If I run my sed command twice, I end up with the result I want:
1\t400 Bananas\t3.00\tfruit 2\t60 Oranges\t0.00\tfruit 3\t\t3.0\tfruit 4\tCarrots\t\tfruit 5.\t\t\tfruit
where you can see that line 5 has both of the NULLs removed But I don't understand why I'm suffering this?
Upvotes: 2
Views: 174
Reputation: 2374
From grep(1)
on a recent Linux:
The Backslash Character and Special Expressions
The symbols \< and > respectively match the empty string at the beginning and end of a word.

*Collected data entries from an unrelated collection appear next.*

import Summits.AtomisticToContinuum.HydrodynamicLimit.Theorems.StiffCollisionalRelaxationAprioriBoundsFibreLinStatL1Glue
import Summits.AtomisticToContinuum.HydrodynamicLimit.Theorems.StiffCollisionalRelaxationAprioriBoundsFibreEnergyMoment
import Summits.AtomisticToContinuum.HydrodynamicLimit.Theorems.StiffCollisionalRelaxationAprioriBoundsFibreReduction
import Summits.AtomisticToContinuum.HydrodynamicLimit.Theorems.StiffCollisionalRelaxationAprioriBoundsEntropyRange
import Summits.AtomisticToContinuum.HydrodynamicLimit.Theses.ImplosionDichotomy
import HarnessLib

/-!
# The stub `stub_linStatL1` of the line `fibre-deficit-transfer` (skeleton r4) from the profile-wise packing-guarded hydrodynamic
limit, hence from the conjunct Statement (crux `AprioriBounds`, stmt-AtomisticToContinuum-14827)

Support file (`--supports stmt-AtomisticToContinuum-14827`) of the stub-worker of `stub_linStatL1`, the OPEN dynamical input of the
rate-free (i)-chain: under the crux prefix, `LinStatL1VanishAt σ a₀ θ₀ u₀ ρ θ u Φ t` (`∫₀ᵗ E_N|ℓ_s ∘ Φ_s| ds → 0`).  This file settles
its STATUS: the registered stub follows VERBATIM from

* `stub_linStatL1_of_hydroLimitProfilewiseBand` (registered sub-goal): the open route item
  `Theses.ImplosionDichotomy.HydroLimitProfilewiseBand` (stmt-AtomisticToContinuum-17372, crux, open) — the PROFILE-WISE
  packing-guarded hydrodynamic limit (`∀ profiles ∃ η ∃ σ₀ …`, convergence in probability of the three empirical fields at every
  `t < T` for classical solutions with `ρσ³ < η` on `[0, T)`), the nearest item of exactly the crux prefix's strength;
* `stub_linStatL1_of_hydrodynamicLimit`: the conjunct Statement `_root_.HydrodynamicLimit` itself (`∃ η₀ ∀ profiles ∃ σ₀ …`,
  which implies the profile-wise item, `hydroLimitProfilewiseBand_of_hydrodynamicLimit`).

Proof of the reduction: choose `σ₀ := min σ₀' (1/2)` and the chamber threshold `η₁ := min η η_e` (`η` the item's band for the
profiles, `η_e` the low-density equation-of-state threshold of the LANDED `hsEosLowDensity_proof`, below which `f_ex`, `f_ex'` are
continuous, `eos_continuousOn`); given the crux data, the chamber `2ρσ³ < η₁` on `[0, t]` gives `ρσ³ < η` there, which
extends to a life `[0, T')`, `t < T' ≤ T` (`AdiabatCeiling.exists_chamber_extension`); restrict the solution to `[0, T')`
(`IsHardSphereEulerSolution.restrict`) and run the item with horizon `T'`: the fields converge in probability at every
`s ∈ [0, t] ⊆ [0, T')`.  The classical solution supplies fields jointly continuous on `[0,t] × 𝕋³` with `ρ, θ > 0`
(`fields_continuousOn`) and, inside the chamber `ρσ³ < η_e`, a jointly continuous density multiplier `λ₀` (`lam0_continuousOn`;
both with `eos_continuousOn` the lead's landed glue of `…FibreReduction`); `EnergyMomentAt` is the landed `stub_energyMoment`; the
glue `linStatL1_of_hydroLimitOn` (`…FibreLinStatL1Glue`) concludes.

No new definitions, no named facts; axioms `propext`, `Classical.choice`, `Quot.sound`.
-/

noncomputable section

open MeasureTheory Filter Set Topology
open scoped ENNReal

namespace Summit.AtomisticToContinuum.HydrodynamicLimit.Theorems.FibreDeficitTransfer

open Literature.MathematicalPhysics.KineticTheory Literature.Analysis.FluidPDE
open Summit.AtomisticToContinuum.HydrodynamicLimit.Theorems.AprioriBoundsNegative (PartOneAt PartTwoAt)
open Summit.AtomisticToContinuum.HydrodynamicLimit.Theorems.VisitLedgerUpscattering (Cfg Flow Flows NiceProfiles)

namespace LinStatL1

/-- The conjunct Statement (`∃ η₀ ∀ profiles ∃ σ₀ …`) implies the profile-wise packing-guarded hydrodynamic limit
(`∀ profiles ∃ η ∃ σ₀ …`, route item `Theses.ImplosionDichotomy.HydroLimitProfilewiseBand`, stmt-17372). -/
theorem hydroLimitProfilewiseBand_of_hydrodynamicLimit (h : _root_.HydrodynamicLimit) :
    Summit.AtomisticToContinuum.HydrodynamicLimit.Theses.ImplosionDichotomy.HydroLimitProfilewiseBand := by
  obtain ⟨η₀, hη₀, H⟩ := h
  intro a₀ θ₀ u₀ ha hθ hu ha0 hθ0
  obtain ⟨σ₀, hσ₀, H1⟩ := H a₀ θ₀ u₀ ha hθ hu ha0 hθ0
  exact ⟨η₀, hη₀, σ₀, hσ₀, H1⟩

end LinStatL1

open LinStatL1 in
/-- **`stub_linStatL1` FROM THE PROFILE-WISE PACKING-GUARDED HYDRODYNAMIC LIMIT** (registered sub-goal
`stub_linStatL1_of_hydroLimitProfilewiseBand` of the crux): the open route item `Theses.ImplosionDichotomy.HydroLimitProfilewiseBand`
(stmt-AtomisticToContinuum-17372) implies the registered stub `stub_linStatL1` of skeleton r4 VERBATIM, with `σ₀ := min σ₀' (1/2)` and
`η₁ := min η η_e`: chamber extension to a life `[0, T')` + restriction of the solution + the item at horizon `T'` give the field
convergence at every `s ∈ [0, t]`; the classical solution and the low-density equation of state give the regularity; `stub_energyMoment`
the energy moment; `linStatL1_of_hydroLimitOn` concludes. -/
theorem stub_linStatL1_of_hydroLimitProfilewiseBand : Summit.AtomisticToContinuum.HydrodynamicLimit.Theses.ImplosionDichotomy.HydroLimitProfilewiseBand → ∀ (a₀ θ₀ : T3 → ℝ) (u₀ : T3 → V3), Continuous a₀ → Continuous θ₀ → Continuous u₀ → (∀ x, 0 < a₀ x) → (∀ x, 0 < θ₀ x) → ∃ σ₀ : ℝ, 0 < σ₀ ∧ ∃ η₁ : ℝ, 0 < η₁ ∧ ∀ σ : ℝ, 0 < σ → σ < σ₀ → ∀ (T : ℝ) (ρ θ : ℝ → T3 → ℝ) (u : ℝ → T3 → V3), IsHardSphereEulerSolution σ T ρ u θ → ∀ Φ : (N : ℕ) → HardSphereFlow (Torus.geometry (Fin 3)) (hsDiameter σ N) (N + 1), TendstoHydroFieldsAt (fun N => localGibbsLaw σ a₀ u₀ θ₀ N (Φ N)) Φ ρ u θ 0 → ∀ t : ℝ, 0 < t → t < T → (∀ s ∈ Icc 0 t, ∀ x, 2 * ρ s x * σ ^ 3 < η₁) → LinStatL1VanishAt σ a₀ θ₀ u₀ ρ θ u Φ t := by
  intro hHL a₀ θ₀ u₀ ha hθ hu ha0 hθ0
  obtain ⟨η, hη, σ₁, hσ₁, H⟩ := hHL a₀ θ₀ u₀ ha hθ hu ha0 hθ0
  obtain ⟨ηe, hηe, hfe, hdfe⟩ := eos_continuousOn
  have hP : NiceProfiles a₀ θ₀ u₀ := ⟨ha, hθ, hu, ha0, hθ0⟩
  refine ⟨min σ₁ (1 / 2), lt_min hσ₁ one_half_pos, min η ηe, lt_min hη hηe, ?_⟩
  intro σ hσ hσlt T ρ θ u hsol Φ hLLN t ht htT hdil
  obtain ⟨hs1, hshalf⟩ := lt_min_iff.1 hσlt
  obtain ⟨hρc, hθc, huc, hθpos, hρpos⟩ := fields_continuousOn hsol htT
  -- the chamber on `[0, t]`: `ρσ³ < η` and `ρσ³ < η_e`
  have hch2 : ∀ s ∈ Icc 0 t, ∀ x, 2 * (ρ s x * σ ^ 3) < min η ηe := fun s hs x => by
    have h := hdil s hs x
    linarith
  have hpos3 : ∀ s ∈ Icc 0 t, ∀ x, 0 < ρ s x * σ ^ 3 := fun s hs x => mul_pos (hρpos s hs x) (pow_pos hσ 3)
  have hch : ∀ s ∈ Icc 0 t, ∀ x, ρ s x * σ ^ 3 < η := fun s hs x => by
    linarith [hch2 s hs x, hpos3 s hs x, min_le_left η ηe]
  have hche : ∀ s ∈ Icc 0 t, ∀ x, ρ s x * σ ^ 3 < ηe := fun s hs x => by
    linarith [hch2 s hs x, hpos3 s hs x, min_le_right η ηe]
  -- extend the chamber to a life `[0, T')`, restrict the solution, run the item with horizon `T'`
  obtain ⟨T', htT', hT'T, hch'⟩ := AdiabatCeiling.exists_chamber_extension hsol hσ ht.le htT hch
  have hsol' := hsol.restrict hT'T
  have hH : ∀ s ∈ Icc 0 t, TendstoHydroFieldsAt (fun N => localGibbsLaw σ a₀ u₀ θ₀ N (Φ N)) Φ ρ u θ s := fun s hs =>
    H σ hσ hs1 T' ρ θ u hsol' hch' Φ hLLN s ⟨hs.1, lt_of_le_of_lt hs.2 htT'⟩
  -- regularity of `λ₀` in the chamber, the energy moment, and the glue
  have hΛ := lam0_continuousOn hσ hfe hdfe hρc hθc huc hρpos hθpos hche
  exact linStatL1_of_hydroLimitOn σ a₀ θ₀ u₀ ρ θ u Φ t hshalf.le hP ht.le hρc hθc huc hθpos hΛ hH
    (stub_energyMoment σ a₀ θ₀ u₀ Φ hσ hshalf.le hP)

open LinStatL1 in
/-- **`stub_linStatL1` FROM THE CONJUNCT**: the summit conjunct `_root_.HydrodynamicLimit` (the packing-guarded hydrodynamic limit of
hard spheres, `Summits/AtomisticToContinuum/HydrodynamicLimit/Statement.lean`) implies the registered stub `stub_linStatL1` verbatim —
the formal content of "the dynamical input of the rate-free chain is conjunct-strength". -/
theorem stub_linStatL1_of_hydrodynamicLimit : _root_.HydrodynamicLimit → ∀ (a₀ θ₀ : T3 → ℝ) (u₀ : T3 → V3), Continuous a₀ → Continuous θ₀ → Continuous u₀ → (∀ x, 0 < a₀ x) → (∀ x, 0 < θ₀ x) → ∃ σ₀ : ℝ, 0 < σ₀ ∧ ∃ η₁ : ℝ, 0 < η₁ ∧ ∀ σ : ℝ, 0 < σ → σ < σ₀ → ∀ (T : ℝ) (ρ θ : ℝ → T3 → ℝ) (u : ℝ → T3 → V3), IsHardSphereEulerSolution σ T ρ u θ → ∀ Φ : (N : ℕ) → HardSphereFlow (Torus.geometry (Fin 3)) (hsDiameter σ N) (N + 1), TendstoHydroFieldsAt (fun N => localGibbsLaw σ a₀ u₀ θ₀ N (Φ N)) Φ ρ u θ 0 → ∀ t : ℝ, 0 < t → t < T → (∀ s ∈ Icc 0 t, ∀ x, 2 * ρ s x * σ ^ 3 < η₁) → LinStatL1VanishAt σ a₀ θ₀ u₀ ρ θ u Φ t :=
  fun h => stub_linStatL1_of_hydroLimitProfilewiseBand (hydroLimitProfilewiseBand_of_hydrodynamicLimit h)

end Summit.AtomisticToContinuum.HydrodynamicLimit.Theorems.FibreDeficitTransfer

end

The symbol \b matches the empty string at the edge of a word [...]
--
So, how about:
sed -i 's:\<NULL\>::g' a.out
Upvotes: 0
Reputation: 47573
Since tabs can't be inside strings in your case since that would imply a new field you might be able to do what you want simply by doing this;
sed ':start ; s/\tNULL\(\t\|$\)/\t\1/ ; t start' a.out
First the inner part s/\tNULL\(\t\|$\)/\t\1/
searches for tab
NULL
followed by a tab
or end of line $
and replace with a tab
followed by the character that did appear after NULL
(this last part is done using \1
). We'll call that expression
We now have:
sed ':start ; expression ; t start' a.out
This is effectively a loop (like goto). :start is a label. ;
acts as a statement delimiter. I have described what expression does above. t start
says that IF the expression did any substitution that a jump will be made to label start
. The buffer will contain the substituted text. This loop occurs until no substitution can be done on the line and then processing continues.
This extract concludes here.